The most significant point revolves around service. While FinTech streamlines and automates a lot of traditional processes, it does not enhance the personal service a client can get from their accountant.
Yes, FinTech can create efficiency, but a good accountant will take time to advise their clients and help them to understand every element of their business, which in turn helps the business to grow.
One needn't look any further than the failure of Grant Thornton’s £22 million project, Geniac, to see how businesses that shy away from providing top quality service and understanding can often be doomed from the get go.
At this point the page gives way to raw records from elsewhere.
variable {Z F C : Set S} (hC : IsClosed C) (hφ : IsBlowup φ (vanishingIdeal ⟨C, hC⟩))
  (hZnc : IsNormalCrossingsDivisor S Z) (hF : IsStrictNormalCrossingsDivisor S F) (hFZ : F ⊆ Z)
  (hCZ : C ⊆ Z)
  (hpt : ∀ s₁ ∈ φ ⁻¹' (F ∪ C), ∀ g₀ : S₁.presheaf.stalk s₁,
    stalkIdeal ((vanishingIdeal ⟨C, hC⟩).comap φ) s₁ = Ideal.span {g₀} →
      ∀ (n : ℕ) (x₀ : Fin n → S.presheaf.stalk (φ s₁)), IsRsopPart x₀ →
        stalkIdeal (vanishingIdeal ⟨closure F, isClosed_closure⟩) (φ s₁) =
            Ideal.span {∏ i, x₀ i} →
          (IsUnit g₀ →
            IsRsopPart ((φ.stalkMap s₁).hom ∘ x₀) ∧
              stalkIdeal (vanishingIdeal ⟨closure (φ ⁻¹' (F ∪ C)), isClosed_closure⟩) s₁ =
                Ideal.span {∏ i, (φ.stalkMap s₁).hom (x₀ i)}) ∧
          (¬ IsUnit g₀ →
            IsRsopPart (Fin.cons g₀ ((φ.stalkMap s₁).hom ∘ x₀) : Fin (n + 1) → _) ∧
              stalkIdeal (vanishingIdeal ⟨closure (φ ⁻¹' (F ∪ C)), isClosed_closure⟩) s₁ =
                Ideal.span {∏ i, (Fin.cons g₀ ((φ.stalkMap s₁).hom ∘ x₀) :
                  Fin (n + 1) → _) i}))

include hZnc hF in
/-- Regular parameters cutting out `F` at a point `s ∈ Z` (none if `s ∉ F`, where
`I(F)_s = 𝒪_{S,s}` and `𝒪_{S,s}` is regular as `s` lies on the normal crossings divisor `Z`).
[folklore] -/
theorem exists_isRsopPart_marked [IsLocallyNoetherian S] {s : S} (hsZ : s ∈ Z) :
    ∃ (n : ℕ) (x₀ : Fin n → S.presheaf.stalk s), IsRsopPart x₀ ∧
      stalkIdeal (vanishingIdeal ⟨closure F, isClosed_closure⟩) s = Ideal.span {∏ i, x₀ i} ∧
        (s ∈ F → 1 ≤ n) := by
  by_cases hsF : s ∈ F
  · obtain ⟨r, x, hr, hx, hI⟩ :=
      (isSNCIdeal_iff_exists_isRsopPart _).mp (hF.isStrictNormalCrossingsAt hsF)
    exact ⟨r, x, hx, hI, fun _ => hr⟩
  · haveI := hZnc.isRegularLocalRing hsZ
    refine ⟨0, Fin.elim0, isRsopPart_of_isRegularLocalRing_zero _, ?_, fun h => (hsF h).elim⟩
    rw [Finset.univ_eq_empty, Finset.prod_empty, Ideal.span_singleton_one,
      stalkIdeal_eq_top_of_not_mem_support]
    intro hmem
    apply hsF
    have hmem' : s ∈ ((vanishingIdeal (⟨closure F, isClosed_closure⟩ : Closeds S)).support :
      Set S) := hmem
    rw [coe_support_vanishingIdeal] at hmem'
    change s ∈ closure F at hmem'
    rwa [hF.isClosed.closure_eq] at hmem'

include hφ hZnc hF hFZ hCZ hpt in
/-- **`φ⁻¹(F ∪ C)` is a strict normal crossings divisor**: at `s₁` over `F ∪ C`, its ideal is
generated by the product of the part `(g₀, φ^* x)` (or `φ^* x`) of a regular system of
parameters, non-empty since either `g₀` is not a unit or `φ s₁ ∈ F` and `x` is non-empty.
(As in `DeJong1996NormalCrossingsBlowupStep.of_sncBlowupTopStratum`.) [cite: DeJong1996, 2.4, p. 55] -/
theorem isStrictNormalCrossingsDivisor_preimage_union [IsLocallyNoetherian S] :
    IsStrictNormalCrossingsDivisor S₁ (φ ⁻¹' (F ∪ C)) := by
  have hF₁c : IsClosed (φ ⁻¹' (F ∪ C)) := (hF.isClosed.union hC).preimage φ.continuous
  refine IsStrictNormalCrossingsDivisor.of_forall_isStrictNormalCrossingsAt hF₁c fun s₁ hs₁ => ?_
  have hsZ : φ s₁ ∈ Z := (Set.union_subset hFZ hCZ) hs₁
  obtain ⟨g₀, hg₀⟩ := exists_generator_exceptional hφ s₁
  obtain ⟨n, x₀, hx₀, hIx₀, hn⟩ := exists_isRsopPart_marked hZnc hF hsZ
  have D := hpt s₁ hs₁ g₀ hg₀ n x₀ hx₀ hIx₀
  change IsSNCIdeal _
  rw [isSNCIdeal_iff_exists_isRsopPart]
  by_cases hu : IsUnit g₀
  · obtain ⟨hr, hI⟩ := D.1 hu
    have hsF : φ s₁ ∈ F := by
      rcases hs₁ with h | h
      · exact h
      · exact (not_isUnit_of_mem_centre hC hg₀ h hu).elim
    exact ⟨n, _, hn hsF, hr, hI⟩
  · obtain ⟨hr, hI⟩ := D.2 hu
    exact ⟨n + 1, _, Nat.succ_pos n, hr, hI⟩

include hφ hZnc hF hCZ hpt in
/-- **The exceptional divisor `φ⁻¹C` is a regular piece**: at `s₁ ∈ φ⁻¹C` the local equation
`g₀` is not a unit, it is a member of the part `(g₀, φ^* x)` of a regular system of parameters,
and `I(φ⁻¹C)_{s₁} = √(I_C · 𝒪_{S₁,s₁}) = √(g₀) = (g₀)`. [cite: DeJong1996, 7.2, pp. 87–88] -/
theorem regularPiece_exceptional [IsLocallyNoetherian S] :
    IsClosed (φ ⁻¹' C) ∧ ∀ s₁ ∈ φ ⁻¹' C, ∃ y : Fin 1 → S₁.presheaf.stalk s₁, IsRsopPart y ∧
      stalkIdeal (vanishingIdeal ⟨closure (φ ⁻¹' C), isClosed_closure⟩) s₁ =
        Ideal.span {∏ i, y i} := by
  refine ⟨hC.preimage φ.continuous, fun s₁ hs₁ => ?_⟩
  have hsC : φ s₁ ∈ C := hs₁
  obtain ⟨g₀, hg₀⟩ := exists_generator_exceptional hφ s₁
  have hu : ¬ IsUnit g₀ := not_isUnit_of_mem_centre hC hg₀ hsC
  obtain ⟨n, x₀, hx₀, hIx₀, -⟩ := exists_isRsopPart_marked hZnc hF (hCZ hsC)
  obtain ⟨hr, -⟩ := (hpt s₁ (Or.inr hsC) g₀ hg₀ n x₀ hx₀ hIx₀).2 hu
  -- the one-element sub-family `(g₀)`
  have hy : IsRsopPart (fun _ : Fin 1 => g₀) := by
    have := hr.comp (fun _ : Fin 1 => (0 : Fin (n + 1))) (Function.injective_of_subsingleton _)
    convert this using 1
    funext i
    simp only [Function.comp_apply, Fin.cons_zero]
  refine ⟨fun _ => g₀, hy, ?_⟩
  have hprime : (Ideal.span {g₀}).IsPrime := by
    have := isPrime_span_prod_of_isRsopPart_one hy
    rwa [Fin.prod_univ_one] at this
  rw [Fin.prod_univ_one, stalkIdeal_vanishingIdeal_closure_preimage φ hC s₁]
  have hcl : (⟨closure C, isClosed_closure⟩ : Closeds S) = ⟨C, hC⟩ := Closeds.ext hC.closure_eq
  rw [hcl, ← stalkIdeal_comap_eq_map_stalkMap, hg₀]
  exact hprime.radical

include hφ hF hpt in
/-- **The preimage of a regular piece `P ⊆ F` is a regular piece.** At `s₁ ∈ φ⁻¹P`, match the
local equation of `P` at `t = φ s₁` with the branches of `F` (`exists_matched_rsop`: regular
parameters `(f ; g)` with `I(F)_t = (f · ∏ g)`, `I(P)_t = (f)`, one `f` as `P` has one branch);
by the local equations of `φ⁻¹(F ∪ C)` the pulled-back family (with `g₀` in front if it is not a
unit) is part of a regular system of parameters at `s₁`, in particular so is `φ^* f`, and
`I(φ⁻¹P)_{s₁} = √(φ^* f) = (φ^* f)`. [cite: DeJong1996, 7.2, pp. 87–88] -/
theorem regularPiece_preimage {P : Set S} (hPF : P ⊆ F) (hPc : IsClosed P)
    (hP : ∀ s ∈ P, ∃ y : Fin 1 → S.presheaf.stalk s, IsRsopPart y ∧
      stalkIdeal (vanishingIdeal ⟨closure P, isClosed_closure⟩) s = Ideal.span {∏ i, y i}) :
    IsClosed (φ ⁻¹' P) ∧ ∀ s₁ ∈ φ ⁻¹' P, ∃ y : Fin 1 → S₁.presheaf.stalk s₁, IsRsopPart y ∧
      stalkIdeal (vanishingIdeal ⟨closure (φ ⁻¹' P), isClosed_closure⟩) s₁ =
        Ideal.span {∏ i, y i} := by
  refine ⟨hPc.preimage φ.continuous, fun s₁ hs₁ => ?_⟩
  have htP : φ s₁ ∈ P := hs₁
  have htF : φ s₁ ∈ F := hPF htP
  obtain ⟨y, hy, hIy⟩ := hP _ htP
  have hPt : IsStrictNormalCrossingsAt S P (φ s₁) :=
    (isSNCIdeal_iff_exists_isRsopPart _).mpr ⟨1, y, le_rfl, hy, hIy⟩
  obtain ⟨k, n, f, g, -, hfg, hIF, hIP⟩ :=
    exists_matched_rsop hPF hPc (hF.isStrictNormalCrossingsAt htF) fun _ => hPt
  -- `P` has exactly one branch at `t`, so `k = 1`
  have hk : k = 1 := by
    have h1 := (branchOrder_eq_of_matched hfg hIF hIP).2
    rw [branchOrder_eq_of_isRsopPart hy hIy] at h1
    exact_mod_cast h1.symm
  subst hk
  -- the local equations of `φ⁻¹(F ∪ C)` for `x₀ = (f ; g)`
  obtain ⟨g₀, hg₀⟩ := exists_generator_exceptional hφ s₁
  have hIx₀ : stalkIdeal (vanishingIdeal ⟨closure F, isClosed_closure⟩) (φ s₁) =
      Ideal.span {∏ i, Fin.append f g i} := by
    rw [hIF, Fin.prod_univ_add]
    simp
  have D := hpt s₁ (Or.inl htF) g₀ hg₀ (1 + n) (Fin.append f g) hfg hIx₀
  -- `φ^* f` is part of a regular system of parameters at `s₁`
  set y₁ : Fin 1 → S₁.presheaf.stalk s₁ := fun _ => (φ.stalkMap s₁).hom (f 0) with hy₁def
  have hy₁ : IsRsopPart y₁ := by
    by_cases hu : IsUnit g₀
    · have := (D.1 hu).1.comp (fun _ : Fin 1 => Fin.castAdd n (0 : Fin 1))
        (Function.injective_of_subsingleton _)
      convert this using 1
      funext i
      simp only [hy₁def, Function.comp_apply, Fin.append_left]
    · have := (D.2 hu).1.comp (fun _ : Fin 1 => Fin.succ (Fin.castAdd n (0 : Fin 1)))
        (Function.injective_of_subsingleton _)
      convert this using 1
      funext i
      simp only [hy₁def, Function.comp_apply, Fin.cons_succ, Fin.append_left]
  refine ⟨y₁, hy₁, ?_⟩
  have hprime : (Ideal.span {(φ.stalkMap s₁).hom (f 0)}).IsPrime := by
    have := isPrime_span_prod_of_isRsopPart_one hy₁
    rwa [Fin.prod_univ_one] at this
  rw [Fin.prod_univ_one, hy₁def, stalkIdeal_vanishingIdeal_closure_preimage φ hPc s₁, hIP,
    Fin.prod_univ_one, Ideal.map_span, Set.image_singleton]
  exact hprime.radical

end Consequences

/-! ## `G`-strictness from regular pieces -/

/-- Maximal points of a stable closed subset are permuted by an automorphism. [folklore] -/
theorem mem_maxPoints_of_aut (σ : S ≅ S) {D : Set S} (hD : σ.hom.base ⁻¹' D = D) {η : S}
    (hη : η ∈ maxPoints D) : σ.hom.base η ∈ maxPoints D := by
  refine ⟨by rw [← Set.mem_preimage, hD]; exact hη.1, fun η' hη'D hsp => ?_⟩
  have h1 : σ.inv.base η' ⤳ η := by
    have := hsp.map σ.inv.continuous
    rwa [Scheme.hom_inv_apply] at this
  have h2 : σ.inv.base η' ∈ D := by
    rw [← hD, Set.mem_preimage, Scheme.inv_hom_apply]
    exact hη'D
  have h3 : σ.inv.base η' = η := hη.2 _ h2 h1
  rw [← h3, Scheme.inv_hom_apply]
Upon studying the Geniac website and the services they offer, it appears the prices they charge for a small business in search of fast growth would warrant a very insignificant amount of actual man hours.
In fact, their price of £310 plus VAT per month would pay for only 4-5 hours of a Grant Thornton consultant’s time (based on the 2017/18 on site/off site fees published on Grant Thornton’s US website) - a period which falls well short of the time needed to actually impact the growth and success of a small business.
This factor alone would certainly impact the results Geniac had promised its clients, while also shining a dim light on Grant Thornton’s overall reputation as a specialist in business advisory.
Once on the company’s books, Geniac roll out a set service in a kind of one-size-fits-all manner, rather than understanding the needs and wants of each individual client and creating bespoke advice and solutions based on that knowledge.
Unlike Geniac’s preference to choose compliance over advice, Accounts and Legal are offering a service which puts the client at the heart of every solution or piece of advice they provide.
An advocate of online accounting and the use of cloud accounting software, Accounts and Legal use disruptive technology to enhance the client’s experience and ensure they are getting a service specifically designed to maximise their business’ performance and give them the ultimate platform to grow.
Integrating new technologies into their day-to-day activities means Accounts and Legal are maximising efficiency, but not at the expense of all else, meaning clients get a fast, cost effective solution but with personal service at the heart of delivery
According to the Managing Director of Accounts and Legal, Chris Conway, his company’s reputation as being a key factor to the success of their clients has helped them to compete with more high-profile firms.
“While we don’t have the public profile of one of the “Big 6” accountancy firms, we are recognised by our clients as an essential partner in their business. This borne out by the number of clients who refer friends and contacts to us.
“Frequently we are complimented on our flexibility and proactive approach to accounting services – you only need to look at our Google reviews to understand how valuable a personal service is,” he said.